What did the password to @realDonaldTrump discovered by an expert mean?

 What did the password to @realDonaldTrump discovered by an expert mean?

On the fifth attempt, a Dutch security expert managed to take control of the President of the United States' Twitter account. The password was simple and two-factor authentication was not enabled.

With 87 million subscribers as of October 23, 2020, Donald Trump is one of the ten most followed Twitter accounts in the world, and the President of the United States is a real tweet bulimic since he posts about thirty a day! It is quite simply its first means of communication, and contrary to what one might think, it is not very secure.

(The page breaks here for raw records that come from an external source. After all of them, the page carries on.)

open scoped Classical in
/-- **The in-plane count with sharing bound `k` feeds the payers (co-axial twin cell, normal form).**  See the module docstring. -/
theorem wordNet_twin_payers_ge_share {δ : ℝ} (hg : KissingGap δ) (hc : KissingClassification δ) (k : ℕ)
    (L : EuclideanSpace ℝ (Fin 3) ≃ₗᵢ[ℝ] EuclideanSpace ℝ (Fin 3))
    (F : Bool → (EuclideanSpace ℝ (Fin 3) ≃ₗᵢ[ℝ] EuclideanSpace ℝ (Fin 3)))
    (hF : (F false = L ∧ F true = (ℝ ∙ EuclideanSpace.single (2 : Fin 3) (1 : ℝ)).reflection.trans L) ∨
      (F false = (ℝ ∙ EuclideanSpace.single (2 : Fin 3) (1 : ℝ)).reflection.trans L ∧ F true = L))
    {n : EuclideanSpace ℝ (Fin 3)}
    (hn : n = L (EuclideanSpace.single (2 : Fin 3) (1 : ℝ)) ∨ n = -L (EuclideanSpace.single (2 : Fin 3) (1 : ℝ)))
    {ustar : EuclideanSpace ℝ (Fin 3)} (hustar : ustar ∈ fccSlots) (hinp : ⟪F false ustar, n⟫_ℝ = 0)
    (hα₁ : 0 < (F false ustar) 2)
    (s₁ s₂ : EuclideanSpace ℝ (Fin 3)) (X P₁ P₂ : Finset (EuclideanSpace ℝ (Fin 3))) (R₀ h ρ : ℝ)
    (hR₀ : 10 ≤ R₀) (hh : 0 ≤ h) (hρ : R₀ ≤ ρ)
    (hX : ∀ p ∈ X, ∀ q ∈ X, p ≠ q → 1 ≤ dist p q)
    (hshare : ∀ z ∈ X, (X.filter fun q => dist z q = 1).card ≤ 11 →
      ((X.filter fun b => dist z b = 1).filter fun b => (X.filter fun q => dist b q = 1).card = 12 ∧
        ¬ IsClosePackedDozenAt b (X.filter fun q => dist b q = 1)).card ≤ k)
    (hcell : ∀ p ∈ X, -(2 * R₀) ≤ p 2 ∧ p 2 ≤ h + 2 * R₀ ∧ p 0 ^ 2 + p 1 ^ 2 ≤ ρ ^ 2)
    (hP₁X : P₁ ⊆ X) (hP₂X : P₂ ⊆ X)
    (hP₁ : ∀ p, p ∈ P₁ ↔ (p ∈ (fun q => F false q + s₁) '' fccStacking 1 (Real.sqrt (2 / 3)) ∧
      -(2 * R₀) ≤ p 2 ∧ p 2 ≤ -R₀ ∧ p 0 ^ 2 + p 1 ^ 2 ≤ ρ ^ 2))
    (hP₂ : ∀ p, p ∈ P₂ ↔ (p ∈ (fun q => F true q + s₂) '' fccStacking 1 (Real.sqrt (2 / 3)) ∧
      h + R₀ ≤ p 2 ∧ p 2 ≤ h + 2 * R₀ ∧ p 0 ^ 2 + p 1 ^ 2 ≤ ρ ^ 2)) :
    Real.sqrt 2 * (F false ustar) 2 * Real.pi * ρ ^ 2 - (12 * Real.sqrt 2 * Real.pi + 36 * R₀ + 55440) * ρ ≤
      (12 + 6 * (k : ℝ)) * ((X.filter fun z => (X.filter fun q => dist z q = 1).card ≤ 11 ∧
          -R₀ - 2 ≤ z 2 ∧ z 2 ≤ h + R₀ + 2).card : ℝ) := by
  set e₃ : EuclideanSpace ℝ (Fin 3) := EuclideanSpace.single (2 : Fin 3) (1 : ℝ) with he₃
  set RL := (ℝ ∙ EuclideanSpace.single (2 : Fin 3) (1 : ℝ)).reflection.trans L with hRL
  have hr : 0 < Real.sqrt (2 / 3) := Real.sqrt_pos.2 (by norm_num)
  have hR₀3 : (3 : ℝ) ≤ R₀ := by linarith
  have hρ0 : (0 : ℝ) ≤ ρ := by linarith
  have hρ1 : (1 : ℝ) ≤ ρ := by linarith
  -- the axis: unit, and the menu of both frames along it
  have hn1 : ‖n‖ = 1 := by
    rcases hn with rfl | rfl
    · rw [LinearIsometryEquiv.norm_map, he₃, PiLp.norm_single, norm_one]
    · rw [norm_neg, LinearIsometryEquiv.norm_map, he₃, PiLp.norm_single, norm_one]
  have hax : ∀ c w, ⟪F c w, L e₃⟫_ℝ = w 2 := by
    intro c w
    rcases hF with ⟨h0, h1⟩ | ⟨h0, h1⟩ <;> cases c <;> simp only [h0, h1]
    · exact inner_frame_axis L w
    · exact inner_twinFrame_axis L w
    · exact inner_twinFrame_axis L w
    · exact inner_frame_axis L w
  have haxn : ∀ c w, ⟪F c w, n⟫_ℝ = w 2 ∨ ⟪F c w, n⟫_ℝ = -w 2 := by
    intro c w
    rcases hn with rfl | rfl
    · exact Or.inl (hax c w)
    · exact Or.inr (by rw [inner_neg_right, hax])
  have hmenu : ∀ c, ∀ w ∈ fccSlots,
      ⟪F c w, n⟫_ℝ = 0 ∨ ⟪F c w, n⟫_ℝ = Real.sqrt (2 / 3) ∨ ⟪F c w, n⟫_ℝ = -Real.sqrt (2 / 3) := by
    intro c w hw
    rcases haxn c w with h | h <;> rcases slot_apply_two_cases hw with h' | h' | h' <;> rw [h, h']
    · exact Or.inl rfl
    · exact Or.inr (Or.inl rfl)
    · exact Or.inr (Or.inr rfl)
    · exact Or.inl neg_zero
    · exact Or.inr (Or.inr rfl)
    · exact Or.inr (Or.inl (neg_neg _))
  -- the top frame is the mirror of the bottom frame composed with `−1`
  have htrue : ∀ w, F true (-w) = F false w - (2 * ⟪F false w, n⟫_ℝ) • n := by
    intro w
    rcases hF with ⟨h0, h1⟩ | ⟨h0, h1⟩ <;> rw [h0, h1]
    · exact twinFrame_neg_eq L hn w
    · exact frame_neg_eq L hn w
  -- the word data over the bottom frame
  set Fw : List (EuclideanSpace ℝ (Fin 3)) → (EuclideanSpace ℝ (Fin 3) ≃ₗᵢ[ℝ] EuclideanSpace ℝ (Fin 3)) :=
    fun κ => κ.foldr (fun μ G => ((ℝ ∙ μ)ᗮ.reflection).trans G) (F false) with hFw
  set uw : List (EuclideanSpace ℝ (Fin 3)) → EuclideanSpace ℝ (Fin 3) := fun κ => κ.foldr (fun _ v => -v) ustar
    with huw
  set WFw : List (EuclideanSpace ℝ (Fin 3)) → Prop := fun κ =>
    List.rec (motive := fun _ => Prop) True (fun μ κ' ih => ih ∧ ‖μ‖ = 1 ∧
      (∀ w ∈ fccSlots, ⟪w, μ⟫_ℝ = 0 ∨ ⟪w, μ⟫_ℝ = Real.sqrt (2 / 3) ∨ ⟪w, μ⟫_ℝ = -Real.sqrt (2 / 3)) ∧
      ⟪uw κ', μ⟫_ℝ = Real.sqrt (2 / 3) ∧ ∀ μ' κ'', κ' = μ' :: κ'' → μ' ≠ -μ) κ with hWFw
  set nextw : List (EuclideanSpace ℝ (Fin 3)) → EuclideanSpace ℝ (Fin 3) → List (EuclideanSpace ℝ (Fin 3)) :=
    fun κ m => @ite _ (∃ μ κ', κ = μ :: κ' ∧ (Fw κ).symm m = -μ) (Classical.propDecidable _) κ.tail
      ((Fw κ).symm m :: κ) with hnextw
  have hF0 : Fw [] = F false := rfl
  have hFc : ∀ μ κ, Fw (μ :: κ) = ((ℝ ∙ μ)ᗮ.reflection).trans (Fw κ) := fun _ _ => rfl
  have hu0 : uw [] = ustar := rfl
  have huc : ∀ μ κ, uw (μ :: κ) = -uw κ := fun _ _ => rfl
  have hWF0 : WFw [] := trivial
  have hWFc : ∀ μ κ, WFw (μ :: κ) ↔ (WFw κ ∧ ‖μ‖ = 1 ∧
      (∀ w ∈ fccSlots, ⟪w, μ⟫_ℝ = 0 ∨ ⟪w, μ⟫_ℝ = Real.sqrt (2 / 3) ∨ ⟪w, μ⟫_ℝ = -Real.sqrt (2 / 3)) ∧
      ⟪uw κ, μ⟫_ℝ = Real.sqrt (2 / 3) ∧ ∀ μ' κ', κ = μ' :: κ' → μ' ≠ -μ) := fun _ _ => Iff.rfl
  have hnext_pop : ∀ μ κ' (m : EuclideanSpace ℝ (Fin 3)), (Fw (μ :: κ')).symm m = -μ → nextw (μ :: κ') m = κ' := by
    intro μ κ' m hν
    simp only [hnextw]
    rw [if_pos ⟨μ, κ', rfl, hν⟩, List.tail_cons]
  have hnext_push : ∀ κ (m : EuclideanSpace ℝ (Fin 3)), (∀ μ κ', κ = μ :: κ' → (Fw κ).symm m ≠ -μ) →
      nextw κ m = (Fw κ).symm m :: κ := by
    intro κ m hnp
    simp only [hnextw]
    rw [if_neg]
    rintro ⟨μ, κ', h, hν⟩
    exact hnp μ κ' h hν
  clear_value nextw WFw uw Fw
  have hu : ∀ κ, uw κ ∈ fccSlots := word_u_mem hustar hu0 huc
  -- the model lamination normal `ν₀ = (F false)⁻¹ n` and the top frame `Fw [ν₀] = R_n ∘ F false`
  set ν₀ : EuclideanSpace ℝ (Fin 3) := (Fw []).symm n with hν₀
  have hFν₀ : Fw [] ν₀ = n := by rw [hν₀, LinearIsometryEquiv.apply_symm_apply]
  have hν₀1 : ‖ν₀‖ = 1 := by rw [hν₀, LinearIsometryEquiv.norm_map, hn1]
  have hinner0 : ∀ x, ⟪x, ν₀⟫_ℝ = ⟪Fw [] x, n⟫_ℝ := by
    intro x; rw [← hFν₀, LinearIsometryEquiv.inner_map_map]
  have hν₀menu : ∀ w ∈ fccSlots, ⟪w, ν₀⟫_ℝ = 0 ∨ ⟪w, ν₀⟫_ℝ = Real.sqrt (2 / 3) ∨ ⟪w, ν₀⟫_ℝ = -Real.sqrt (2 / 3) := by
    intro w hw; rw [hinner0, hF0]; exact hmenu false w hw
  have horth : ⟪uw [], ν₀⟫_ℝ = 0 := by rw [hinner0, hF0, hu0]; exact hinp
  have hlamF : ∀ x, Fw [ν₀] x = F false x - (2 * ⟪F false x, n⟫_ℝ) • n := by
    intro x
    have := word_push_frame hFc [] hn1 x
    rw [hF0] at this
    rw [hν₀, hF0]
    exact this
  have hG₂ : ((Fw [ν₀] : EuclideanSpace ℝ (Fin 3) ≃ₗᵢ[ℝ] EuclideanSpace ℝ (Fin 3)) :
      EuclideanSpace ℝ (Fin 3) → EuclideanSpace ℝ (Fin 3)) '' ↑fccSlots =
      (fun x => Fw [] (x - (2 * ⟪x, ν₀⟫_ℝ) • ν₀)) '' ↑fccSlots := by
    refine Set.image_congr fun x _ => ?_
    exact word_F_cons_apply hFc hν₀1 [] x
  have htrue' : ∀ y, F true y = Fw [ν₀] (-y) := by
    intro y
    rw [hlamF]
    have := htrue (-y)
    rw [neg_neg] at this
    exact this
  have hΛ₂ : (fun q => F true q + s₂) '' fccStacking 1 (Real.sqrt (2 / 3)) =
      (fun q => Fw [ν₀] q + s₂) '' fccStacking 1 (Real.sqrt (2 / 3)) := by
    ext p
    constructor
    · rintro ⟨q, hq, rfl⟩
      exact ⟨-q, fcc_neg_mem hq, by simp only [htrue']⟩
    · rintro ⟨q, hq, rfl⟩
      refine ⟨-q, fcc_neg_mem hq, ?_⟩
      simp only [htrue', neg_neg]
  have hP₂' : ∀ p, p ∈ P₂ ↔ (p ∈ (fun q => Fw [ν₀] q + s₂) '' fccStacking 1 (Real.sqrt (2 / 3)) ∧
      h + R₀ ≤ p 2 ∧ p 2 ≤ h + 2 * R₀ ∧ p 0 ^ 2 + p 1 ^ 2 ≤ ρ ^ 2) := by
    intro p; rw [hP₂, hΛ₂]
  -- the inner sample
  set zcut : ℝ := h + R₀ + 1 with hzcut
  set P' : Finset (EuclideanSpace ℝ (Fin 3)) := P₁.filter fun p =>
    -(2 * R₀) + 1 ≤ p 2 ∧ p 2 ≤ -R₀ - 1 ∧ p 0 ^ 2 + p 1 ^ 2 ≤ (ρ - 1) ^ 2 with hP'def
  have hP'iff : ∀ p, p ∈ P' ↔ (p ∈ (fun q => F false q + s₁) '' fccStacking 1 (Real.sqrt (2 / 3)) ∧
      -(2 * R₀) + 1 ≤ p 2 ∧ p 2 ≤ -R₀ - 1 ∧ p 0 ^ 2 + p 1 ^ 2 ≤ (ρ - 1) ^ 2) := by
    intro p
    rw [hP'def, mem_filter, hP₁]
    constructor
    · rintro ⟨⟨hΛ, -, -, -⟩, h1, h2, h3⟩; exact ⟨hΛ, h1, h2, h3⟩
    · rintro ⟨hΛ, h1, h2, h3⟩
      have hρ1' : (0 : ℝ) ≤ ρ - 1 := by linarith
      exact ⟨⟨hΛ, by linarith, by linarith, by nlinarith⟩, h1, h2, h3⟩
  -- the inner sample has full shells (complete sample)
  have hP'full : ∀ p ∈ P', ∀ w ∈ fccSlots, p + Fw [] w ∈ X := by
    intro p hp w hw
    rw [hF0]
    obtain ⟨hΛ, h1, h2, h3⟩ := (hP'iff p).1 hp
    apply hP₁X
    rw [hP₁]
    have hw2 : |(F false w) 2| ≤ 1 := by rw [apply_two_eq_inner_e₃]; exact abs_inner_slot_le_one (F false) hw
    obtain ⟨hw2a, hw2b⟩ := abs_le.1 hw2
    refine ⟨movedFcc_add_site_mem (F false) s₁ hΛ (mem_fcc_of_mem_fccSlots hw), ?_, ?_, ?_⟩
    · show -(2 * R₀) ≤ (p + F false w) 2
      rw [PiLp.add_apply]; linarith
    · show (p + F false w) 2 ≤ -R₀
      rw [PiLp.add_apply]; linarith
    · show (p + F false w) 0 ^ 2 + (p + F false w) 1 ^ 2 ≤ ρ ^ 2
      have hρ1' : (0 : ℝ) ≤ ρ - 1 := by linarith
      have hsl : Real.sqrt (p 0 ^ 2 + p 1 ^ 2) ≤ ρ - 1 := by
        rw [← Real.sqrt_sq hρ1']; exact Real.sqrt_le_sqrt h3
      have e1 := sqrt_lateral_add_le p (F false w)
      rw [LinearIsometryEquiv.norm_map, norm_eq_one_of_mem_fccSlots hw] at e1
      have e3 : Real.sqrt ((p + F false w) 0 ^ 2 + (p + F false w) 1 ^ 2) ≤ ρ := by linarith
      have e4 := Real.sq_sqrt (by positivity : (0 : ℝ) ≤ (p + F false w) 0 ^ 2 + (p + F false w) 1 ^ 2)
      have e5 : (0 : ℝ) ≤ Real.sqrt ((p + F false w) 0 ^ 2 + (p + F false w) 1 ^ 2) := Real.sqrt_nonneg _
      nlinarith
  -- (1) the NET count of the word automaton
  have hup : 0 < (Fw [] (uw [])) 2 := by rw [hF0, hu0]; exact hα₁
  have hP₁' : ∀ p, p ∈ P₁ ↔ (p ∈ (fun q => Fw [] q + s₁) '' fccStacking 1 (Real.sqrt (2 / 3)) ∧
      -(2 * R₀) ≤ p 2 ∧ p 2 ≤ -R₀ ∧ p 0 ^ 2 + p 1 ^ 2 ≤ ρ ^ 2) := by rw [hF0]; exact hP₁
  have hP'iff' : ∀ p, p ∈ P' ↔ (p ∈ (fun q => Fw [] q + s₁) '' fccStacking 1 (Real.sqrt (2 / 3)) ∧
      -(2 * R₀) + 1 ≤ p 2 ∧ p 2 ≤ -R₀ - 1 ∧ p 0 ^ 2 + p 1 ^ 2 ≤ (ρ - 1) ^ 2) := by rw [hF0]; exact hP'iff
  have hcore := word_sources_le_lists_share (F := Fw) (u := uw) (WF := WFw) (next := nextw) (t₁ := s₁) (t₂ := s₂)
    hg hc hX k hshare hFc hu huc hWF0 hWFc hnext_pop hnext_push hν₀1 hν₀menu horth (Fw [ν₀]) hG₂ hup hR₀3 hρ hcell
    hP₁X hP₂X hP₁' hP'iff' hP'full hP₂'
  rw [hF0, hu0] at hcore
  -- (2) the sources
  have hsources := card_vertical_tops_ge (F false) s₁ X P₁ P' R₀ ρ zcut hR₀3 hρ (by rw [hzcut]; linarith)
    hX hP₁X hP₁ hP'iff hustar (by rw [← apply_two_eq_inner_e₃]; exact hα₁.le)
  -- (3) the rims
  set RIMT := X.filter fun s => zcut ≤ s 2 ∧ s 2 ≤ zcut + 1 ∧ (ρ - 2) ^ 2 < s 0 ^ 2 + s 1 ^ 2 with hRIMT
  have hrimT : (RIMT.card : ℝ) ≤ 144 * ρ := by
    have hsep : ∀ p ∈ RIMT, ∀ q ∈ RIMT, p ≠ q → 1 ≤ dist p q :=
      fun p hp q hq hpq => hX p (mem_filter.1 hp).1 q (mem_filter.1 hq).1 hpq
    have hmem : ∀ p ∈ RIMT, zcut ≤ p 2 ∧ p 2 ≤ zcut + 1 ∧ (ρ - 2) ^ 2 < p 0 ^ 2 + p 1 ^ 2 ∧
        p 0 ^ 2 + p 1 ^ 2 ≤ ρ ^ 2 := by
      intro p hp
      obtain ⟨hpX, h1, h2, h3⟩ := mem_filter.1 hp
      exact ⟨h1, h2, h3, (hcell p hpX).2.2⟩
    have key := card_mul_le_of_separated_in_shell RIMT hsep zcut (zcut + 1) (ρ - 2) ρ (by linarith)
      (by linarith) (by linarith) hmem
    have e : (zcut + 1 - zcut + 2) * (Real.pi * (ρ + 1) ^ 2 - Real.pi * (ρ - 2 - 1) ^ 2) =
        (Real.pi / 6) * (144 * ρ - 144) := by ring
    rw [e] at key
    have hπ : 0 < Real.pi / 6 := by positivity
    have := le_of_mul_le_mul_right (by linarith [key] : (RIMT.card : ℝ) * (Real.pi / 6) ≤
      (144 * ρ - 144) * (Real.pi / 6)) hπ
    linarith
  set RIMB := X.filter fun s => -R₀ - 1 - 1 ≤ s 2 ∧ s 2 < -R₀ - 1 ∧ (ρ - 1) ^ 2 < s 0 ^ 2 + s 1 ^ 2 with hRIMB
  have hrimB : (RIMB.card : ℝ) ≤ 108 * ρ := by
    have hsep : ∀ p ∈ RIMB, ∀ q ∈ RIMB, p ≠ q → 1 ≤ dist p q :=
      fun p hp q hq hpq => hX p (mem_filter.1 hp).1 q (mem_filter.1 hq).1 hpq
    have hmem : ∀ p ∈ RIMB, -R₀ - 1 - 1 ≤ p 2 ∧ p 2 ≤ -R₀ - 1 ∧ (ρ - 1) ^ 2 < p 0 ^ 2 + p 1 ^ 2 ∧
        p 0 ^ 2 + p 1 ^ 2 ≤ ρ ^ 2 := by
      intro p hp
      obtain ⟨hpX, h1, h2, h3⟩ := mem_filter.1 hp
      exact ⟨h1, h2.le, h3, (hcell p hpX).2.2⟩
    have key := card_mul_le_of_separated_in_shell RIMB hsep (-R₀ - 1 - 1) (-R₀ - 1) (ρ - 1) ρ (by linarith)
      (by linarith) (by linarith) hmem
    have e : (-R₀ - 1 - (-R₀ - 1 - 1) + 2) * (Real.pi * (ρ + 1) ^ 2 - Real.pi * (ρ - 1 - 1) ^ 2) =
        (Real.pi / 6) * (108 * ρ - 54) := by ring
    rw [e] at key
    have hπ : 0 < Real.pi / 6 := by positivity
    have := le_of_mul_le_mul_right (by linarith [key] : (RIMB.card : ℝ) * (Real.pi / 6) ≤
      (108 * ρ - 54) * (Real.pi / 6)) hπ
    linarith
  -- (4) arithmetic
  set α₁ := (F false ustar) 2 with hα₁def
  set PAY := X.filter fun z => (X.filter fun q => dist z q = 1).card ≤ 11 ∧ -R₀ - 2 ≤ z 2 ∧ z 2 ≤ h + R₀ + 2
    with hPAY
  have hα₁' : ⟪F false ustar, EuclideanSpace.single (2 : Fin 3) (1 : ℝ)⟫_ℝ = α₁ := (apply_two_eq_inner_e₃ _).symm
  have hα₁le : α₁ ≤ 1 := by
    rw [← hα₁']; exact (abs_le.1 (abs_inner_slot_le_one (F false) hustar)).2
  rw [hα₁', abs_of_pos hα₁] at hsources
  -- identify the payer window of the core with `PAY`
  have hPAYeq : (X.filter fun z => (X.filter fun q => dist z q = 1).card ≤ 11 ∧
      -R₀ - 1 - 1 ≤ z 2 ∧ z 2 ≤ h + R₀ + 1 + 1) = PAY := by
    refine filter_congr fun z _ => ?_
    rw [show -R₀ - 1 - 1 = -R₀ - 2 by ring, show h + R₀ + 1 + 1 = h + R₀ + 2 by ring]
  rw [hPAYeq] at hcore
  -- the core count, cast to `ℝ`
  have hcast : ((P'.filter fun p => (∀ w ∈ fccSlots, p + F false w ∈ X) ∧
      -R₀ - 1 < (p + F false ustar) 2 ∧ (p + F false ustar) 2 < zcut).card : ℝ) ≤
      (12 + 6 * (k : ℝ)) * (PAY.card : ℝ) + 220 * (RIMT.card : ℝ) + 220 * (RIMB.card : ℝ) := by
    have h0 : (P'.filter fun p => (∀ w ∈ fccSlots, p + F false w ∈ X) ∧
        -R₀ - 1 < (p + F false ustar) 2 ∧ (p + F false ustar) 2 < zcut).card ≤
        (12 + 6 * k) * PAY.card + 220 * RIMT.card + 220 * RIMB.card := hcore
    exact_mod_cast h0
  have hsrc' : Real.sqrt 2 * α₁ * Real.pi * (ρ - 1) ^ 2 - 10 * Real.sqrt 2 * Real.pi * (ρ - 1) - 36 * R₀ * ρ ≤
      ((P'.filter fun p => (∀ w ∈ fccSlots, p + F false w ∈ X) ∧
        -R₀ - 1 < (p + F false ustar) 2 ∧ (p + F false ustar) 2 < zcut).card : ℝ) := by
    convert hsources using 4
  have h2 : 0 ≤ Real.sqrt 2 := Real.sqrt_nonneg _
  have hπ : 0 ≤ Real.pi := Real.pi_pos.le
  have hsq : Real.sqrt 2 * α₁ * Real.pi * (ρ - 1) ^ 2 ≥ Real.sqrt 2 * α₁ * Real.pi * ρ ^ 2 - 2 * Real.sqrt 2 * Real.pi * ρ := by
    have hα₁0 : 0 ≤ α₁ := hα₁.le
    have : Real.sqrt 2 * α₁ * Real.pi * (ρ - 1) ^ 2 = Real.sqrt 2 * α₁ * Real.pi * ρ ^ 2 -
        2 * Real.sqrt 2 * α₁ * Real.pi * ρ + Real.sqrt 2 * α₁ * Real.pi := by ring
    rw [this]
    have h1 : Real.sqrt 2 * α₁ * Real.pi * ρ ≤ Real.sqrt 2 * Real.pi * ρ := by
      have := mul_le_mul_of_nonneg_left hα₁le (by positivity : 0 ≤ Real.sqrt 2 * Real.pi * ρ)
      have e1 : Real.sqrt 2 * α₁ * Real.pi * ρ = Real.sqrt 2 * Real.pi * ρ * α₁ := by ring
      rw [mul_one] at this; rw [e1]; exact this
    have h3 : 0 ≤ Real.sqrt 2 * α₁ * Real.pi := mul_nonneg (mul_nonneg h2 hα₁0) hπ
    linarith
  have h2π : 0 ≤ Real.sqrt 2 * Real.pi * ρ := mul_nonneg (mul_nonneg h2 hπ) hρ0
  have h10 : 10 * Real.sqrt 2 * Real.pi * (ρ - 1) ≤ 10 * Real.sqrt 2 * Real.pi * ρ := by nlinarith only [h2π, h2, hπ]
  linarith only [hcast, hsrc', hrimT, hrimB, hsq, h10, h2π]
import Summits.BirchSwinnertonDyer.BirchSwinnertonDyer.Theorems.ManinLocalTwoThreeSL2OddPrimeSquareRoots
import Mathlib.GroupTheory.Sylow
import Mathlib.GroupTheory.SpecificGroups.Cyclic
import Mathlib.FieldTheory.IsAlgClosed.AlgebraicClosure
import Mathlib.RingTheory.IntegralDomain
import HarnessLib

set_option autoImplicit false
set_option linter.dupNamespace false

/-!
# `SL₂(𝔽_q)`, `q` an odd prime: the normaliser of a cyclic subgroup of order `4` has odd index

Summit `BirchSwinnertonDyer`, route `ManinLocalTwoThree` (cell bsd-f2-manin), crux C2 `ManinOddAtFour`
(stmt-BirchSwinnertonDyer-22967), line `kato_shift_two` v7, stub `stub_sl2OddPrimeExtensionFact` (= Literature fact
F-es-27′ `sl2ZModOddPrime_existsUnique_extension_of_stable_character`).  MODULE A/2 of its elementary proof
(companion of `ManinLocalTwoThreeSL2OddPrimeSquareRoots.lean`).  For `s ∈ SL₂(𝔽_q)` with `s² = -1`: `orderOf_eq_four`;
`mem_normalizer_zpowers_iff` (`g` normalises `⟨s⟩` iff `g s g⁻¹ ∈ {s, s⁻¹}`); `not_two_dvd_index_normalizer_zpowers` —
**`N(⟨s⟩)` has ODD index** (a Sylow `2`-subgroup `P` contains `-1`; a central involution of `P/⟨-1⟩` lifts to
`y ∈ P` with `y² = -1`, `⟨y⟩ ⊴ P`, so `P ≤ N(⟨y⟩)`, conjugate to `N(⟨s⟩)` since all square roots of `-1` are
conjugate).  For the model `w = (0 -1; 1 0)`: its centraliser is `{(p -r; r p)}`, CYCLIC (it embeds in an
algebraically closed field via `p + r·i`), of order divisible by `4`; any `j` with `j w j⁻¹ = w⁻¹` has `j² = -1` and
inverts the whole torus.  No definitions; nothing about BSD or the Manin constant is asserted here.  Standard material
(Dickson, *Linear Groups*, Ch. XII; Huppert, *Endliche Gruppen I*, II §8).
-/

open scoped MatrixGroups Pointwise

Thus, a Dutch security expert managed to log into Trump's Twitter account without much effort. He had already done this in 2016, and he wanted to verify that Trump had better secured his account. Except that the password used was "weak", and Trump had not activated two-factor authentication protection. The President of the United States did not receive an alert when Victor Gevers connected with his account.

This cybersecurity expert could edit the profile of Trump's Twitter account. © Vrij Nederland

No blocking after four unsuccessful attempts

Screenshots at the key, the latter thus proved that he had had access to the private messages of the president, that he could modify his profile and posted messages. In the magazine Vrij Nederland, the expert says that he managed to "crack" the password on the 5th attempt. He tries “maga2020! (Short for Make America Great Again, Trump's slogan) and it works!

“I expected to be blocked after four failed attempts,” he says, but Twitter didn't ask for any additional information, like a back-up phone number or email address.

Immediately, Gevers alerted Trump and US government services to his discovery and this big security hole. It was the American secret services in the Netherlands who answered him. Trump's account has since been more secure and his password has been changed. Fortunately this expert was not a Russian or Chinese hacker because it could have had much more serious consequences.